Let $A\subset\Bbb R^m$ and $B\subset\Bbb R^n$ be closed subsets. Then $A \times B$ is a closed subset of $\Bbb R^{m+n}$ I am preparing for my exam right now and therefore practicing by doing some exercises. I need help for the following task:
Let $A\subset\Bbb R^m$ and $B\subset\Bbb R^n$ be closed subsets. Then $A \times B$ is a closed subset of $\mathbb{R^{m+n}}$
I already found a good answer for a similar task, where $A\subset \mathbb{R}$ and $B\subset\mathbb{R}$ here.
My problem is, that I want to solve this task in a similar way. I want to show that $(A\times B)^c$ is open by doing all steps @DanielFischer did... but the thing here is, that we are working with $\mathbb{R^m}$ and $\mathbb{R^n}$ with m,n also being $\geq2$.
If we have $a\in A\subset \Bbb R$ and $b\in B\subset \Bbb R$, we can get the open balls $B(a,\varepsilon_1)$ and $B(b,\varepsilon_2)$ and then get $B((a,b),\min(\varepsilon_1,\varepsilon_2))\subset B(a,\varepsilon_1)\times B(b,\varepsilon_2)$. And then we want to prove that $(x,y)\in B((a,b),\min(\varepsilon_1,\varepsilon_2))$.
But I don't see how I could write this with $\mathrm a=(a_1,\mathrm,a_n)$ and $\mathrm b=(b_1,\ldots,b_n)$ being vectors.

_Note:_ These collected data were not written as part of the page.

import Summits.NavierStokesRegularity.NavierStokesRegularity.Theses.PalasekTowerBreakdown
import Summits.NavierStokesRegularity.FluidComputer.PalasekTowerRegisterGlobalEnvelopeAt

/-!
# NavierStokesRegularity — route `PalasekTowerBreakdown`, item `HeredityAtOne`: the lossless split into its two halves

Supports `stmt-NavierStokesRegularity-19249` (`HeredityAtOne`, the first rung of the split crux
`EpisodeInduction` — the hand-over `1 → 2`, `N₁ = 256^{1.1} ≈ 445 → N₂ ≈ 819`, unforced after `τ₁`;
it does NOT close it and nobody claims it). Cell `ns-blowup`, seat `ns-blowup-ecbridge-7`
(literature-prover; D-0074 GROUP C «BRIDGE SUPPORT»; director-ns RE-POINT 2026-08-26T03:36:55Z).
LABEL: E–C typing (pure glue over landed register theorems, by name on the route decls). WHAT THIS IS
NOT: not NS — no stage, tower or instance is constructed; the item and its halves are OPEN and appear
only inside equivalences / implications.

The sibling child `HeredityFromTwo` (item 19250, levels `k ≥ 2`) was born with a BC3 line of two
halves — `ContinuationEnvelope` (UPPER: finite-energy classical continuation to the next readout
inside the next ceiling; no premature blow-up, no overshoot) and `ReadoutFloors` (LOWER: the three
floors of the next level at its readout for every such continuation) — shown LOSSLESS by ecbridge-5
(`heredityFrom_two_iff_envelope_and_floors`, p419350). This file records the SAME split for the
first rung, against the ROUTE DECL by name, using the level-wise halves `ContinuationEnvelopeAt 1` /
`ReadoutFloorsAt 1` of `FluidComputer/PalasekTowerRegisterGlobalHalvesAt.lean` (this seat):

* `palasekTowerBreakdown_heredityAtOne_iff_envelopeAt_and_floorsAt :
  PalasekTowerBreakdown.HeredityAtOne ↔ ContinuationEnvelopeAt 1 ∧ ReadoutFloorsAt 1` — LOSSLESS with
  NO hypothesis. The delicate direction (item ⇒ lower half: an ARBITRARY finite-energy continuation
  inside the ceiling must show the floors) runs through the forced era `[0, τ₁)`, where ecbridge-5's
  silent-window uniqueness is unavailable; it holds because a continuation inside a ceiling is the
  BOUNDED = strong solution, so the forced Serrin–Masuda weak–strong uniqueness THEOREM of the tree
  (`serrinMasuda_weak_strong_uniqueness_forced`, Sohr 2001 Thm. V.1.5.1, via ecbridge-6 g2's
  `Stage.velocity_eq_of_window_ceiling`) identifies it with the extension stage — no W14;
* the composition `palasekTowerBreakdown_heredityAtOne_of_envelopeAt_floorsAt :
  ContinuationEnvelopeAt 1 → ReadoutFloorsAt 1 → PalasekTowerBreakdown.HeredityAtOne` (what a BC3 line
  `Cruxes/HeredityAtOne/Lines/…` with stubs `continuation_envelope_at_one` / `readout_floors_at_one`
  would register — filing a line is the planner's call, not this seat's) and the two projections;
* the `∃`-form entry `palasekTowerBreakdown_heredityAtOne_of_exists_velocity_continuation`: ONE
  finite-energy classical continuation per registered level-1 stage, agreeing with it in VELOCITY
  (any pressure gauge), inside `(5/3)·Y₂` on `[0, τ₂]` and meeting the three level-2 floors at `τ₂`,
  gives the item (the cheapest honest signature for a prover or a certificate);
* the upper half further re-typed (`FluidComputer/PalasekTowerRegisterGlobalEnvelopeAt.lean`, this
  seat): `palasekTowerBreakdown_heredityAtOne_iff_local_apriori_floors :
  PalasekTowerBreakdown.HeredityAtOne ↔ LocalContinuationAt 1 ∧ AprioriCeilingAt 1 ∧ ReadoutFloorsAt 1`
  — «the level-1 flow crosses the end `τ₁` of the forced era» ∧ «no overshoot of `(5/3)·Y₂` before
  `τ₂`» ∧ «the level-2 floors at `τ₂`»; premature blow-up inside `(τ₁, τ₂]` is excluded by theorem
  (a-priori continuation principle) given the first two;
* the parent and the sibling in the same currency: `palasekTowerBreakdown_episodeInduction_iff_halves :
  EpisodeInduction ↔ (ContinuationEnvelopeAt 1 ∧ ReadoutFloorsAt 1) ∧ ContinuationEnvelope ∧ ReadoutFloors`,
  `palasekTowerBreakdown_heredityFromTwo_iff_forall_halvesAt :
  HeredityFromTwo ↔ ∀ k ≥ 2, ContinuationEnvelopeAt k ∧ ReadoutFloorsAt k`.

So 19249 reads: «(E₁) every registered level-1 flow of a pinned rigid quiet wide design survives the
first unforced window `[τ₁, τ₂]` (length `(253/25)·log N₂/A₁ ≈ 5.5·10⁻⁵ = 10.9` level-1 viscous
times) classically, with finite energy, below `(5/3)·Y₂ ≈ 1.0·10⁴`» ∧ «(F₁) every such continuation
shows at `τ₂`, in the ball, speed `≥ Y₂ ≈ 6.1·10³`, strain `≥ A₂ ≈ 5.0·10⁶` and an `N₂`-core loop
(radius `1/N₂ ≈ 1.2·10⁻³`, circulation `≥ N₂^{0.3} ≈ 7.5`)»; a refutation of either half refutes the
item (and the parent), a proof of both proves it.

References: S. Palasek, arXiv:2605.13827 §4 [cite: Palasek2026ElementaryModel, §4]; H. Sohr, *The
Navier–Stokes Equations*, Birkhäuser 2001, Ch. V Thm. 1.5.1 [cite: Sohr2001, Ch. V Thm. 1.5.1].
-/

-- `Summit.<Summit>.<Problem>` is the tree's mandated summit-side namespace (CONVENTIONS §2); for this
-- single-conjunct summit the two coincide, so the duplicate is deliberate.
set_option linter.dupNamespace false

namespace Summit.NavierStokesRegularity.NavierStokesRegularity.Theorems

open Set MeasureTheory
open scoped ENNReal ContDiff
open Literature.Analysis.FluidPDE
open Summit.NavierStokesRegularity.NavierStokesRegularity.Theses
open Summit.NavierStokesRegularity.FluidComputer.PalasekTowerClayBridge

/-- **Item `HeredityAtOne` ⇔ its two halves — no hypothesis**:
`PalasekTowerBreakdown.HeredityAtOne ↔ ContinuationEnvelopeAt 1 ∧ ReadoutFloorsAt 1` (route decl by
name; body `heredityAtOne_iff_envelopeAt_and_floorsAt`). [cite: Sohr2001, Ch. V Thm. 1.5.1] -/
theorem palasekTowerBreakdown_heredityAtOne_iff_envelopeAt_and_floorsAt :
    PalasekTowerBreakdown.HeredityAtOne ↔ ContinuationEnvelopeAt 1 ∧ ReadoutFloorsAt 1 := by
  unfold PalasekTowerBreakdown.HeredityAtOne
  exact heredityAtOne_iff_envelopeAt_and_floorsAt

/-- **The composition a line on item 19249 would register**: upper half + lower half at level `1` ⇒
`PalasekTowerBreakdown.HeredityAtOne`. [folklore] -/
theorem palasekTowerBreakdown_heredityAtOne_of_envelopeAt_floorsAt (hA : ContinuationEnvelopeAt 1)
    (hB : ReadoutFloorsAt 1) : PalasekTowerBreakdown.HeredityAtOne :=
  palasekTowerBreakdown_heredityAtOne_iff_envelopeAt_and_floorsAt.2 ⟨hA, hB⟩

/-- The item yields its upper half (free). [folklore] -/
theorem palasekTowerBreakdown_heredityAtOne_continuationEnvelopeAt
    (h : PalasekTowerBreakdown.HeredityAtOne) : ContinuationEnvelopeAt 1 :=
  (palasekTowerBreakdown_heredityAtOne_iff_envelopeAt_and_floorsAt.1 h).1

/-- The item yields its lower half (no W14: forced Serrin–Masuda through the forced era).
[cite: Sohr2001, Ch. V Thm. 1.5.1] -/
theorem palasekTowerBreakdown_heredityAtOne_readoutFloorsAt
    (h : PalasekTowerBreakdown.HeredityAtOne) : ReadoutFloorsAt 1 :=
  (palasekTowerBreakdown_heredityAtOne_iff_envelopeAt_and_floorsAt.1 h).2

/-- **The `∃`-form entry (cheapest honest signature)**: if every globally anchored registered
level-`1` stage `s` of every pinned (`Λ = 8`, `θ = 6/5`), rigid, quiet wide schedule has SOME
classical finite-energy solution `(v, q)` of the design's system on `[0, τ₂]` agreeing with `s` IN
VELOCITY on `[0, τ₁]` (any pressure gauge), below `c₂·Y₂` on `[0, τ₂]`, with at `τ₂`, in the ball,
speed `≥ c₁·Y₂` somewhere, strain `≥ c₁·A₂` somewhere and a level-`2` core loop — then
`PalasekTowerBreakdown.HeredityAtOne` (`heredityAt_of_exists_velocity_continuation` at `k = 1`).
[folklore] -/
theorem palasekTowerBreakdown_heredityAtOne_of_exists_velocity_continuation
    (h : ∀ S : Schedule TowerRates.wide, S.Pins 8 (6 / 5) → S.Rigid → S.Quiet →
      ∀ s : Stage 1 TowerRates.wide S (Margins.routeG TowerRates.wide) 1,
        ∃ (v : ℝ → EuclideanSpace ℝ (Fin 3) → EuclideanSpace ℝ (Fin 3))
          (q : ℝ → EuclideanSpace ℝ (Fin 3) → ℝ),
          IsClassicalNSSolutionOn (Icc 0 (S.τ 2)) 1 S.f v q ∧
          (∀ t ∈ Icc 0 (S.τ 1), v t = s.u t) ∧
          (∃ C : ℝ≥0∞, C < ⊤ ∧ ∀ t ∈ Icc 0 (S.τ 2), ∫⁻ x, ‖v t x‖ₑ ^ 2 ≤ C) ∧
          (∀ t ∈ Icc 0 (S.τ 2), ∀ x, ‖v t x‖ ≤ S.c₂ * TowerRates.wide.Y 2) ∧
          (∃ x, ‖x‖ ≤ S.radius ∧ S.c₁ * TowerRates.wide.Y 2 ≤ ‖v (S.τ 2) x‖) ∧
          (∃ x, ‖x‖ ≤ S.radius ∧
            S.c₁ * TowerRates.wide.A 2 ≤ ‖fderiv ℝ (v (S.τ 2)) x‖) ∧
          (∃ (x : EuclideanSpace ℝ (Fin 3)) (γ : ℝ → EuclideanSpace ℝ (Fin 3)),
            ‖x‖ ≤ S.radius ∧ ContDiff ℝ 1 γ ∧ γ 0 = γ 1 ∧
            (∀ σ ∈ Icc (0 : ℝ) 1, γ σ ∈ Metric.closedBall x (1 / TowerRates.wide.N 2)) ∧
            (∀ σ ∈ Icc (0 : ℝ) 1, ‖deriv γ σ‖ ≤ 8 * Real.pi / TowerRates.wide.N 2) ∧
            S.c₁ * TowerRates.wide.N 2 ^ (TowerRates.wide.β - 2) ≤
              circulation (v (S.τ 2)) γ)) :
    PalasekTowerBreakdown.HeredityAtOne := by
  unfold PalasekTowerBreakdown.HeredityAtOne
  exact heredityAtOne_iff.2 (heredityAt_of_exists_velocity_continuation h)

/-- **Item `HeredityAtOne` in THREE stubs — no hypothesis**:
`PalasekTowerBreakdown.HeredityAtOne ↔ LocalContinuationAt 1 ∧ AprioriCeilingAt 1 ∧ ReadoutFloorsAt 1`
(route decl by name; body `heredityAtOne_iff_local_apriori_floors`: the upper half's existence part
is a theorem once the flow crosses `τ₁` and cannot overshoot — RRS 2016 Thm. 8.17 iterated,
`exists_classical_extension_Icc_of_apriori_bound`). [cite: RobinsonRodrigoSadowski2016, Thm. 8.17] -/
theorem palasekTowerBreakdown_heredityAtOne_iff_local_apriori_floors :
    PalasekTowerBreakdown.HeredityAtOne ↔
      LocalContinuationAt 1 ∧ AprioriCeilingAt 1 ∧ ReadoutFloorsAt 1 := by
  unfold PalasekTowerBreakdown.HeredityAtOne
  exact heredityAtOne_iff_local_apriori_floors

/-- The composition a three-stub line on item 19249 would register: local continuation across `τ₁`
+ a-priori ceiling + readout floors ⇒ `PalasekTowerBreakdown.HeredityAtOne`. [folklore] -/
theorem palasekTowerBreakdown_heredityAtOne_of_local_apriori_floors (hL : LocalContinuationAt 1)
    (hA : AprioriCeilingAt 1) (hF : ReadoutFloorsAt 1) : PalasekTowerBreakdown.HeredityAtOne :=
  palasekTowerBreakdown_heredityAtOne_iff_local_apriori_floors.2 ⟨hL, hA, hF⟩

/-- The item pins the a-priori ceiling (no overshoot before `τ₂` of ANY finite-energy continuation
of a registered level-1 stage) — no W14. [cite: Sohr2001, Ch. V Thm. 1.5.1] -/
theorem palasekTowerBreakdown_heredityAtOne_aprioriCeilingAt
    (h : PalasekTowerBreakdown.HeredityAtOne) : AprioriCeilingAt 1 :=
  (palasekTowerBreakdown_heredityAtOne_iff_local_apriori_floors.1 h).2.1

/-- **The parent crux in four halves, no hypothesis**: `EpisodeInduction ↔ (ContinuationEnvelopeAt 1
∧ ReadoutFloorsAt 1) ∧ ContinuationEnvelope ∧ ReadoutFloors` (route decl by name; body
`episodeInductionG_iff_halves`). [cite: Sohr2001, Ch. V Thm. 1.5.1] -/
theorem palasekTowerBreakdown_episodeInduction_iff_halves :
    PalasekTowerBreakdown.EpisodeInduction ↔
      (ContinuationEnvelopeAt 1 ∧ ReadoutFloorsAt 1) ∧ ContinuationEnvelope ∧ ReadoutFloors := by
  unfold PalasekTowerBreakdown.EpisodeInduction
  exact episodeInductionG_iff_halves

/-- **The sibling child in the same currency, no hypothesis**: `HeredityFromTwo ↔ ∀ k ≥ 2,
ContinuationEnvelopeAt k ∧ ReadoutFloorsAt k` (route decl by name; body
`heredityFrom_iff_forall_envelopeAt_and_floorsAt` at `k₀ = 2`). [cite: Sohr2001, Ch. V Thm. 1.5.1] -/
theorem palasekTowerBreakdown_heredityFromTwo_iff_forall_halvesAt :
    PalasekTowerBreakdown.HeredityFromTwo ↔
      ∀ k : ℕ, 2 ≤ k → ContinuationEnvelopeAt k ∧ ReadoutFloorsAt k := by
  unfold PalasekTowerBreakdown.HeredityFromTwo
  exact heredityFrom_iff_forall_envelopeAt_and_floorsAt

end Summit.NavierStokesRegularity.NavierStokesRegularity.Theorems
import Summits.QuantumFields.YangMills.Theorems.FluctuationComparisonRegPrIntLOrganTangentFibreMeanVersionMW
import Summits.QuantumFields.YangMills.Theorems.FluctuationComparisonRegPrIntLOrganTangentAPackageDescendTo
import Summits.QuantumFields.YangMills.Theorems.FluctuationComparisonRegPrIntLOrganTangentChartVarianceRepresentationSelf
import Summits.QuantumFields.YangMills.Theorems.FluctuationComparisonRegPrIntLOrganTangentTangentHOfSpreadFibreLaw
import Summits.QuantumFields.YangMills.Theorems.FluctuationComparisonRegPrIntLOrganTangentMultiWindowWeight
import Summits.QuantumFields.YangMills.Theorems.FluctuationComparisonRegPrIntLOrganTangentFibreVarianceRebracket
import Summits.QuantumFields.YangMills.Theorems.FluctuationComparisonRegPrIntLRunpairOrganFibreLawJDefs
import Literature.MathematicalPhysics.QuantumFieldTheory.Balaban1983to89.BalabanAdmissibleClassParams
import Literature.MathematicalPhysics.QuantumFieldTheory.Balaban1983to89.T4AveragingDisintegration
import Literature.MathematicalPhysics.QuantumFieldTheory.Balaban1983to89.T4CubeChartExp
import HarnessLib
import Mathlib

/-!
# Pólya's theorem on forms positive on the simplex, with the Powers–Reznick bound,
# and Handelman's theorem (simplex, unit cube, generators summing to one)

Let `𝕜` be a linearly ordered field, `f ∈ 𝕜[x₁, …, xₙ]` a form (homogeneous polynomial) of
degree `d`, and `Δ = {x | xᵢ ≥ 0, ∑ xᵢ = 1}` the standard simplex (`stdSimplex 𝕜 ι`).

* `polya_powersReznick` — the effective form [cite: PowersReznick2001, Thm 1]: write
  `f = ∑_{|α| = d} a_α x^α` and suppose `|a_α| ≤ L · d!/(α₁! ⋯ αₙ!)` for all `α` and
  `f ≥ λ` on `Δ`. If `(N + d) · λ > d(d-1)/2 · L` (equivalently `N > d(d-1)/2 · L/λ - d`), then
  every monomial of degree `N + d` has a strictly positive coefficient in `(x₁ + ⋯ + xₙ)^N · f`.
  The proof is the grid-point argument of Pólya / Powers–Reznick: for `|β| = N + d`,
  `β! · [x^β] ((∑ xᵢ)^N f) = N! · ∑_α a_α · ∏ᵢ βᵢ(βᵢ - 1)⋯(βᵢ - αᵢ + 1)`
  (`prod_factorial_mul_coeff_sum_X_pow_mul`); the falling factorials are compared with the powers
  `∏ᵢ βᵢ^{αᵢ}`, whose weighted sum is `(N+d)^d · f(β/(N+d)) ≥ (N+d)^d · λ`, the total defect being
  controlled by the identities `∑_{|α|=d} c(α) β^{(α)} = (N+d)(N+d-1)⋯(N+1)`
  (`sum_coeff_sum_X_pow_mul_descFactorial_prod`) and `∑_{|α|=d} c(α) β^α = (N+d)^d` and the
  elementary bound `M^d - M(M-1)⋯(M-d+1) ≤ d(d-1)/2 · M^{d-1}`
  (`pow_succ_le_descFactorial_add_choose_mul_pow`).
* `polya` — Pólya's theorem (1928) [cite: Polya1928, Satz]
  [cite: HardyLittlewoodPolya1952, Thm 56 (§2.24)]: over `ℝ`, if the form `f` is strictly positive
  on `Δ`, then for all sufficiently large `N` every monomial of degree `N + deg f` has a strictly
  positive coefficient in `(x₁ + ⋯ + xₙ)^N · f` (from the effective form, by compactness of `Δ`).
* The (easy) converse, i.e. soundness of such certificates of positivity:
  `eval_sum_X_pow_mul_of_sum_eq_one` (`((∑ xᵢ)^N f)(x) = f(x)` on `Δ`),
  `eval_nonneg_of_coeff_nonneg`, `eval_pos_of_coeff_pos_of_mem_stdSimplex`, and
  `pos_on_stdSimplex_of_coeff_pos` (`f > 0` on `Δ` as soon as all degree-`(N+d)` coefficients of
  `(∑ xᵢ)^N f` are positive) [cite: Scheiderer2008, remark after Thm 2.2.1].
* `handelman_simplex`, `handelman_simplex_degree` — Handelman's theorem (1988) in the case of a
  simplex [cite: Scheiderer2008, Thm 2.2.5]: over `ℝ`, if a polynomial `p` (not necessarily
  homogeneous) is strictly positive on the simplex `{x | xᵢ ≥ 0, ∑ xᵢ ≤ 1}`, then `p` is a linear
  combination with strictly positive coefficients of products `(1 - ∑ xᵢ)^k · ∏ xᵢ^{γᵢ}` of the
  linear polynomials `x₁, …, xₙ, 1 - ∑ xᵢ` defining the simplex — and (`_degree`) for every
  `D ≥ D₀` one may use exactly the products of total degree `D`, all with strictly positive
  coefficients. As Scheiderer remarks after Thm 2.2.5,
  for a simplex this is immediate from Pólya's theorem: homogenise `p` with the form
  `x₀ + x₁ + ⋯ + xₙ` (so that the homogenisation is `> 0` on the standard simplex in one more
  variable), apply `polya`, and substitute `x₀ ↦ 1 - ∑ xᵢ`.
* `handelman_of_sum_eq_one` — the same by-degree conclusion for arbitrary real polynomials
  `f₁, …, f_r` with `∑ f_j = 1` that generate `ℝ[x]` (every `xᵢ` a polynomial in the `f_j`) and
  `p > 0` on `K = {f_j ≥ 0 ∀ j}`: `p = ∑_{|β| = D} c_β ∏ f_j^{β_j}` with all `c_β > 0` for every
  large `D`. For linear `f_j` this is Handelman's theorem [cite: Scheiderer2008, Thm 2.2.5] for a
  compact polytope in the presentation `∑ f_j = 1`; in general it is the Representation Theorem
  [cite: Scheiderer2008, Thm 1.5.9] for the preprime `PP(f₁, …, f_r)`, archimedean because
  `∑ f_j = 1` (Scheiderer 2.2.2, the Berr–Wörmann argument), proved here along 2.2.2 from `polya`
  (pull `p` back along `y ↦ f`, add `c · ∑_j (y_j - f_j(g(y)))²` to make it positive on the whole
  simplex, homogenise, apply Pólya, push forward). The reduction of an arbitrary compact polytope
  with non-empty interior to this presentation (Minkowski) and the Powers–Reznick degree bound for
  polytopes [cite: PowersReznick2001, §1] are not formalised here.
* `handelman_cube_degree` — the unit cube `[0, 1]^n`: `p > 0` on the cube is, for every large `D`,
  a combination with all coefficients `> 0` of the degree-`D` products `∏ xᵢ^{aᵢ} (1 - xᵢ)^{bᵢ}` of
  the `2n` facet polynomials (generators `xᵢ / n`, `(1 - xᵢ) / n`).

## References

* G. Pólya, *Über positive Darstellung von Polynomen*, Vierteljahrsschrift Naturforsch. Ges.
  Zürich 73 (1928), 141–145 [cite: Polya1928, Satz].
* G. H. Hardy, J. E. Littlewood, G. Pólya, *Inequalities*, 2nd ed., Cambridge Univ. Press (1952),
  §2.24, Theorem 56 and its proof via (2.24.2)–(2.24.10) [cite: HardyLittlewoodPolya1952, Thm 56].
* V. Powers, B. Reznick, *A new bound for Pólya's Theorem with applications to polynomials
  positive on polyhedra*, J. Pure Appl. Algebra 164 (2001), 221–229, Theorem 1
  [cite: PowersReznick2001, Thm 1].
* C. Scheiderer, *Positivity and sums of squares: a guide to recent results*, in: Emerging
  Applications of Algebraic Geometry, IMA Vol. Math. Appl. 149, Springer (2009), 271–324:
  Theorem 2.2.1 (Pólya), the remark following it (the converse), §2.2.3 (the Powers–Reznick
  bound), Theorem 2.2.5 (Handelman) with the remark following it (the simplex case), §2.2.2
  (Pólya's theorem and archimedean preprimes, after Berr–Wörmann) and Theorem 1.5.9 (the
  Representation Theorem) [cite: Scheiderer2008, Thm 2.2.1].
* D. Handelman, *Representing polynomials by positive linear functions on compact convex
  polyhedra*, Pacific J. Math. 132 (1988), 35–62 [cite: Handelman1988, Thm (Scheiderer 2.2.5)].
-/

noncomputable section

I mean $a(\in \Bbb R)\times b(\in \Bbb R)$ is obviously $(a,b)$. But what is $(a_1,\ldots,a_n)\times (b_1,\ldots,b_n)$
I don't know if its a dumb question but I hope someone of you can help me out.
Also...I found another solution that seems pretty easy but I can't quite follow it:Is product of two closed sets closed?
"$A$ is closed in $X$, so $A^c$ is open, likewise for $B$ in $Y$.
Moreover, $A^c \times Y$ and $X \times B^c$ are both open in $X \times Y$.
Thus $$(A \times B)^c = (A^c \times Y) \cup (X \times B^c)  $$ is open. Hence $A \times B$ is closed."
The problem here is that I can't follow why ($A^c \times Y$) and ($B^c\times X)$ is supposed to be open. Also why is ($A^c \times Y$)$\cup$ ($B^c\times X)$ open? We only learned that the intersection of two opened sets is definetly open. Is there like any proof for my problem?
I am thankful for any advice.
 A: Alternative proof using sequences: Let $((a_k, b_k))_k$ be a sequence in $A \times B$ that converges to $(a,b) \in \mathbb{R}^{m}\times\mathbb{R}^n$. Then $\|a_k -a\| \leq \| (a_k,b_k) - (a,b) \| \to 0$ and thus $\| a_k - a \| \to 0$. Since $(a_k)_k$ is a sequence in $A$ and $A$ is closed, we find $a \in A$. We can apply the same argument and find $b \in B$. In summary: $(a,b) \in A \times B$.
A: We know that $A^c$ is open in $X$ and $B^c$ is open in $Y$. Let's just show that $A^c\times Y$ is open in $X\times Y$: Let $(x,y)\in A^c\times Y$. Since $A^c$ is open in $X$, let $U$ be an open neighborhood of $x$ such that $U\subseteq A^c$. Then, by the definition of the product topology on $X\times Y$, $U\times Y$ is an open neghborhood of $(x,y)$ such that $U\times Y\subseteq A^c\times Y$, so $A^c\times Y$ is open in $X\times Y$.
Also, $(A^c\times Y)\cup(X\times B^c)$ is open because it is the union of two open sets. The fact that an arbitrary union of open sets is open is part of the definition of a topology $\tau$ on some set $S$.